▶ **TASK**:
Find the line with "ext <;> simp" in the entries below, then reproduce it and every line after it down to and including the line with "(⟨0, 0, 0, 248, -11571⟩ : WeierstrassCurve ℚ) := by", exactly.

Items listed in a dataset:
..............................
import Summits.BirchSwinnertonDyer.BirchSwinnertonDyer.Theorems.RamifiedHeegnerPairTwistUnitSaving
import HarnessLib

/-!
# U₁ at the SAVING ROWS of the Gss2 census (rank one), TU|saving — part D: `164340e1`, `180180o1`

Continuation of `…Theorems.RamifiedHeegnerPairTwistUnitSaving` (seat `bsd-trib-w-rhp` g15; doors, framing and data provenance there; generic kernel lemmas g14's `…TwistUnitInert`):
per rank one curve `subGss_three_/Δ_eq_/c₄_eq_/krausList_/surj_three_<label>` IN THE KERNEL, Kraus minimality of `V = E^{(-3)}_min` and of the twist model `Wd`, and
`u1s_at_<label> : … → MissingUpperBoundAt W 3` by p674548 `LeafShimuraInert.leafRankOneUpper_three_of_shimuraInertDatum_at_saving_of_twistUnit` through
`leafRankOneUpper_three_at_saving_of_sqrtField` — printed facts `hGZK hmod hnf hJL hCO hPrim` as hypotheses; `q₁ ∣ Δ_min`, multiplicative / no-split / Tate certificates, `hFC`, `hshape` off `q₁`, (DEG), field
congruences IN THE KERNEL; `hN hr Dt hc` + the twist `L`-value + `#Ш(Wd)_an` DISPLAYED.  **HONEST FRAMING: theorems only; nothing booked, no item closed; U₁ (26022) / TU|saving / the
Shimura-curve Heegner-system inputs stay research-level and OPEN class-wide; BSD is NOT proved for any curve by this file.**
[cite: JetchevSkinnerWan2017, §7.4.2 (p. 31)] [cite: PastenShimura2024, Prop. 6.13, Lemma 6.15, Lemma 6.18] [cite: Serre1972, §2.8] [cite: Kraus1989, Prop. 1] [cite: Cremona2006, Table 1]
-/

set_option linter.dupNamespace false
set_option autoImplicit false

noncomputable section

open scoped Classical NumberField

open WeierstrassCurve NumberField IsDedekindDomain IsDedekindDomain.HeightOneSpectrum Rat.HeightOneSpectrum Field Literature Literature.NumberTheory.DiophantineGeometry
  Literature.NumberTheory.EllipticCurves Literature.NumberTheory.EllipticCurves.ModularForms Literature.NumberTheory.EllipticCurves.Rank1Residual
  Literature.NumberTheory.EllipticCurves.Rank1Residual.Typed Literature.NumberTheory.Automorphic Literature.NumberTheory.EllipticCurves.Rank1Residual.X11RankOneCertificates
  Literature.NumberTheory.EllipticCurves.KrizLi2019 Literature.NumberTheory.GaloisRepresentations Literature.NumberTheory.QuadraticFields Literature.NumberTheory.QuadraticFields.Quadratic
  Summit.BirchSwinnertonDyer.BirchSwinnertonDyer.Rank1Residual Summit.BirchSwinnertonDyer.BirchSwinnertonDyer.Rank1Residual.IntModel
  Summit.BirchSwinnertonDyer.BirchSwinnertonDyer.Rank2Observatory.Tam Summit.BirchSwinnertonDyer.Rank1Residual Summit.BirchSwinnertonDyer.Rank1Residual.Additive
  Summit.BirchSwinnertonDyer.Rank1Residual.X11b Summit.BirchSwinnertonDyer.Rank1Residual.X11b.Three Summit.BirchSwinnertonDyer.Rank1Residual.X9 Summit.BirchSwinnertonDyer.Rank1Residual.GaloisImage
  Summit.BirchSwinnertonDyer.Rank1Residual.Supersingular Summit.BirchSwinnertonDyer.BirchSwinnertonDyer.Theses.RamifiedHeegnerPair Summit.BirchSwinnertonDyer.BirchSwinnertonDyer.Theorems
  Summit.BirchSwinnertonDyer.BirchSwinnertonDyer.Theorems.SchneiderFree Summit.BirchSwinnertonDyer.BirchSwinnertonDyer.Theorems.RamifiedPairUpperBound
  Summit.BirchSwinnertonDyer.BirchSwinnertonDyer.Theorems.RamifiedHeegnerPairStepLIntrinsic Summit.BirchSwinnertonDyer.BirchSwinnertonDyer.Theorems.AdditiveBranchIMCGordTwoRankOne.HeegnerKolyvagin
  Summit.BirchSwinnertonDyer.BirchSwinnertonDyer.Theorems.RamifiedHeegnerPairTwistUnitIntrinsic Summit.BirchSwinnertonDyer.BirchSwinnertonDyer.Theorems.RamifiedHeegnerPairTwistUnitAdditive
  Summit.BirchSwinnertonDyer.BirchSwinnertonDyer.Theorems.RamifiedHeegnerPairTwistUnitInert

namespace Summit.BirchSwinnertonDyer.BirchSwinnertonDyer.Theorems.RamifiedHeegnerPairTwistUnitSaving

open RamifiedHeegnerPairTwistUnitInert

/-! ## §5 `164340e1` = `[0, 0, 0, 2232, 312417]`, `N = 164340 = 2^2·3^2·5·11·83` (`2`: IV, `c = 3`, `3`: I₀*, `c = 4`, `5`: I2, `c = 2`, non-split, `11`: I6, `c = 6`, split, `83`: I1, `c = 1`, split); exempted carrier `q₁ = 2` (additive IV, `c = 3`), inert set `S = {5, 11}` (multiplicative), (DEG) très ramifié at `s₁ = 5` (`3 ∤ ord_{5} Δ = 2`);
`ρ̄₃` onto (certificate primes `ℓ₁ = 7`, `#Ẽ(𝔽_{7}) = 8`; `ℓ₂ = 61`, `#Ẽ(𝔽_{61}) = 60`); `r_an = 1`, `#E(ℚ)_tors = 2`, `∏ c_ℓ = 144`, `#Ш(E)_an = 1` (Cremona/LMFDB, displayed where used); class `164340e` of size 2.
`V = E^{(-3)}_min = [0, 0, 0, 248, -11571]` (`#Ṽ(𝔽₃) = 4`).  JSW field `K = ℚ(√-47)` (`47` prime; `5`, `11` inert, every other `ℓ ∣ N` split): the least such `D` with a twist unit (kit j322550: `L(E^{(-47)},1)/Ω = 24 ≠ 0`, root no. `+1`, `Wd = E^{(-47)}_min = [0, 0, 0, 4930488, -32436070191]`, `N(Wd) = 363027060`, `∏c = 96`, `T = 2`, `#Ш(Wd)_an = (L/Ω)T²/∏c = 1` exactly). -/

/-- `V = [0, 0, 0, 248, -11571]` (the minimal model of `164340e1^{(-3)}`, conductor `18260`): `Δ ≠ 0` in the kernel. [cite: Cremona2006, Table 1 (Cremona label 164340e1)] -/
theorem isElliptic_sV164340e1 : (⟨0, 0, 0, 248, -11571⟩ : WeierstrassCurve ℚ).IsElliptic :=
  isElliptic_of_discOf_ne_zero 0 0 0 248 (-11571) (by decide +kernel)

/-- `V` is globally minimal: `|Δ| = 2^4·5^2·11^6·83` kernel-checked, Kraus' criterion prime by prime. [cite: Kraus1989, Prop. 1 and Prop. 2]
[cite: SilvermanAEC2009, VII.1 Remark 1.1] [cite: Cremona2006, Table 1 (Cremona label 164340e1)] -/
theorem isGloballyMinimal_sV164340e1 : (⟨0, 0, 0, 248, -11571⟩ : WeierstrassCurve ℚ).IsGloballyMinimal :=
  isGloballyMinimal_of_krausCriterion₃_factored 0 0 0 248 (-11571)
    [(2, 4), (5, 2), (11, 6), (83, 1)] (by decide +kernel)
    (by intro qe hqe; simp only [List.mem_cons, List.not_mem_nil, or_false] at hqe
        rcases hqe with rfl | rfl | rfl | rfl <;> norm_num)
    (by set_option synthInstance.maxSize 2000 in decide +kernel)

/-- `Wd = [0, 0, 0, 4930488, -32436070191]` (the minimal model of the twist `164340e1^{(-47)}`, conductor `363027060`): `Δ ≠ 0` in the kernel. [cite: Cremona2006, Table 1 (Cremona label 164340e1)] -/
theorem isElliptic_sWd164340e1 : (⟨0, 0, 0, 4930488, -32436070191⟩ : WeierstrassCurve ℚ).IsElliptic :=
  isElliptic_of_discOf_ne_zero 0 0 0 4930488 (-32436070191) (by decide +kernel)

/-- `Wd` is globally minimal: `|Δ| = 2^4·3^6·5^2·11^6·47^6·83` kernel-checked, Kraus' criterion prime by prime. [cite: Kraus1989, Prop. 1 and Prop. 2]
[cite: SilvermanAEC2009, VII.1 Remark 1.1] [cite: Cremona2006, Table 1 (Cremona label 164340e1)] -/
theorem isGloballyMinimal_sWd164340e1 : (⟨0, 0, 0, 4930488, -32436070191⟩ : WeierstrassCurve ℚ).IsGloballyMinimal :=
  isGloballyMinimal_of_krausCriterion₃_factored 0 0 0 4930488 (-32436070191)
    [(2, 4), (3, 6), (5, 2), (11, 6), (47, 6), (83, 1)] (by decide +kernel)
    (by intro qe hqe; simp only [List.mem_cons, List.not_mem_nil, or_false] at hqe
        rcases hqe with rfl | rfl | rfl | rfl | rfl | rfl <;> norm_num)
    (by set_option synthInstance.maxSize 2000 in decide +kernel)

/-- **`164340e1` is ADDITIVE at `3` and on the cell (G) ∧ ss, IN THE KERNEL**: `3 ∣ Δ`, `3 ∣ c₄`; `C • V^{(-3)} = E` (`[u, r, s, t] = [1, 0, 0, 0]`) with
`V` globally minimal, `3 ∤ Δ(V)`, `#Ṽ(𝔽₃) = 4` (`a₃(V) = 0`, supersingular), whence `TypeG`, `SubGord`, `SubGss` at `3` (g13's block, unchanged).
[cite: SilvermanAEC2009, VII.5 Prop. 5.1 (a), (c)] [cite: Delbourgo1998, §1.5 (G)] [cite: Cremona2006, Table 1 (Cremona label 164340e1)] -/
theorem subGss_three_164340e1 {W : WeierstrassCurve ℚ} [W.IsElliptic] [W.IsGloballyMinimal] (hWeq : W = (⟨0, 0, 0, 2232, 312417⟩ : WeierstrassCurve ℚ)) :
    Addv W 3 ∧ SubGss W 3 := by
  subst hWeq
  haveI := isElliptic_sV164340e1
  haveI := isGloballyMinimal_sV164340e1
  have hIW : integralModelInt (⟨0, 0, 0, 2232, 312417⟩ : WeierstrassCurve ℚ) = (⟨0, 0, 0, 2232, 312417⟩ : WeierstrassCurve ℤ) :=
    integralModelInt_eq_of_map_eq _ (map_mk_int 0 0 0 2232 312417)
  have hadd : Addv (⟨0, 0, 0, 2232, 312417⟩ : WeierstrassCurve ℚ) 3 := Additive.addv_of_intModel hIW 3 (by decide +kernel) (by decide +kernel)
  have hIV : integralModelInt (⟨0, 0, 0, 248, -11571⟩ : WeierstrassCurve ℚ) = (⟨0, 0, 0, 248, -11571⟩ : WeierstrassCurve ℤ) :=
    integralModelInt_eq_of_map_eq _ (map_mk_int 0 0 0 248 (-11571))
  have hcV : Nat.card ((((⟨0, 0, 0, 248, -11571⟩ : WeierstrassCurve ℤ)).map (Int.castRingHom (ZMod 3))).toAffine.Point) = 4 := by
    have h := natCard_point_eq_countPoints 0 0 0 248 (-11571) 3 (by norm_num) (by decide +kernel)
    have h' : countPoints [0, 0, 0, 248, -11571] 3 = 4 := countPoints_eq_of_fast (by decide +kernel)
    exact_mod_cast h.trans h'
  have hgood : GoodSS (⟨0, 0, 0, 248, -11571⟩ : WeierstrassCurve ℚ) 3 := Supersingular.goodSS_of_intModel 3 hIV (by decide +kernel) hcV (by decide)
  have hVW : (⟨1, (0 : ℚ), (0 : ℚ), (0 : ℚ)⟩ : VariableChange ℚ) • (⟨0, 0, 0, 248, -11571⟩ : WeierstrassCurve ℚ).quadraticTwist (-3) =
      (⟨0, 0, 0, 2232, 312417⟩ : WeierstrassCurve ℚ) := by
    ext <;> simp [WeierstrassCurve.variableChange_a₁, WeierstrassCurve.variableChange_a₂,
      WeierstrassCurve.variableChange_a₃, WeierstrassCurve.variableChange_a₄, WeierstrassCurve.variableChange_a₆,
      WeierstrassCurve.quadraticTwist, WeierstrassCurve.b₂, WeierstrassCurve.b₄, WeierstrassCurve.b₆] <;> norm_num
  obtain ⟨C, hC⟩ := exists_variableChange_quadraticTwist_symm (⟨0, 0, 0, 2232, 312417⟩ : WeierstrassCurve ℚ)
    (⟨0, 0, 0, 248, -11571⟩ : WeierstrassCurve ℚ) (d := (-3 : ℚ)) (by norm_num) ⟨_, hVW⟩
  have hC' : C • (⟨0, 0, 0, 2232, 312417⟩ : WeierstrassCurve ℚ).quadraticTwist ((-1 : ℚ) ^ ((3 : ℕ) / 2) * (3 : ℕ)) =
      (⟨0, 0, 0, 248, -11571⟩ : WeierstrassCurve ℚ) := by
    rw [O5.pstar_three]; exact hC
  have hG : TypeG (⟨0, 0, 0, 2232, 312417⟩ : WeierstrassCurve ℚ) 3 := (typeG_three_iff_good_twist _ hadd _ C hC').mpr hgood.1
  exact ⟨hadd, (O5.subGss_three_iff_subGord_and_goodSS_twist _ hadd _ C hC).mpr
    ⟨subGord_three_of_typeG_of_addv _ hG hadd, hgood⟩⟩

/-- `Δ(E₀) = -42876736570800 = -2^4·3^6·5^2·11^6·83` on the integer equation of `164340e1`. [cite: Cremona2006, Table 1 (Cremona label 164340e1)] -/
theorem Δ_eq_164340e1 : (⟨0, 0, 0, 2232, 312417⟩ : WeierstrassCurve ℤ).Δ = -42876736570800 := by
  norm_num [WeierstrassCurve.Δ, WeierstrassCurve.b₂, WeierstrassCurve.b₄, WeierstrassCurve.b₆, WeierstrassCurve.b₈]

/-- `c₄(E₀) = -107136` on the integer equation of `164340e1`. [cite: Cremona2006, Table 1 (Cremona label 164340e1)] -/
theorem c₄_eq_164340e1 : (⟨0, 0, 0, 2232, 312417⟩ : WeierstrassCurve ℤ).c₄ = -107136 := by
  norm_num [WeierstrassCurve.c₄, WeierstrassCurve.b₂, WeierstrassCurve.b₄]

/-- The Kraus list of `164340e1` consists of primes and multiplies to `|Δ(E₀)|`, IN THE KERNEL: a prime dividing `Δ_min` is one of `[2, 3, 5, 11, 83]`. [cite: Cremona2006, Table 1 (Cremona label 164340e1)] -/
theorem krausList_164340e1 : (∀ qe ∈ ([(2, 4), (3, 6), (5, 2), (11, 6), (83, 1)] : List (ℕ × ℕ)), qe.1.Prime) ∧
    (([(2, 4), (3, 6), (5, 2), (11, 6), (83, 1)] : List (ℕ × ℕ)).map fun qe => qe.1 ^ qe.2).prod = (-42876736570800 : ℤ).natAbs :=
  ⟨by decide +kernel, by decide +kernel⟩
..............................
▶ **SOLUTION FOR THIS EXERCISE**:
    ext <;> simp [WeierstrassCurve.variableChange_a₁, WeierstrassCurve.variableChange_a₂,
      WeierstrassCurve.variableChange_a₃, WeierstrassCurve.variableChange_a₄, WeierstrassCurve.variableChange_a₆,
      WeierstrassCurve.quadraticTwist, WeierstrassCurve.b₂, WeierstrassCurve.b₄, WeierstrassCurve.b₆] <;> norm_num
  obtain ⟨C, hC⟩ := exists_variableChange_quadraticTwist_symm (⟨0, 0, 0, 2232, 312417⟩ : WeierstrassCurve ℚ)
    (⟨0, 0, 0, 248, -11571⟩ : WeierstrassCurve ℚ) (d := (-3 : ℚ)) (by norm_num) ⟨_, hVW⟩
  have hC' : C • (⟨0, 0, 0, 2232, 312417⟩ : WeierstrassCurve ℚ).quadraticTwist ((-1 : ℚ) ^ ((3 : ℕ) / 2) * (3 : ℕ)) =
      (⟨0, 0, 0, 248, -11571⟩ : WeierstrassCurve ℚ) := by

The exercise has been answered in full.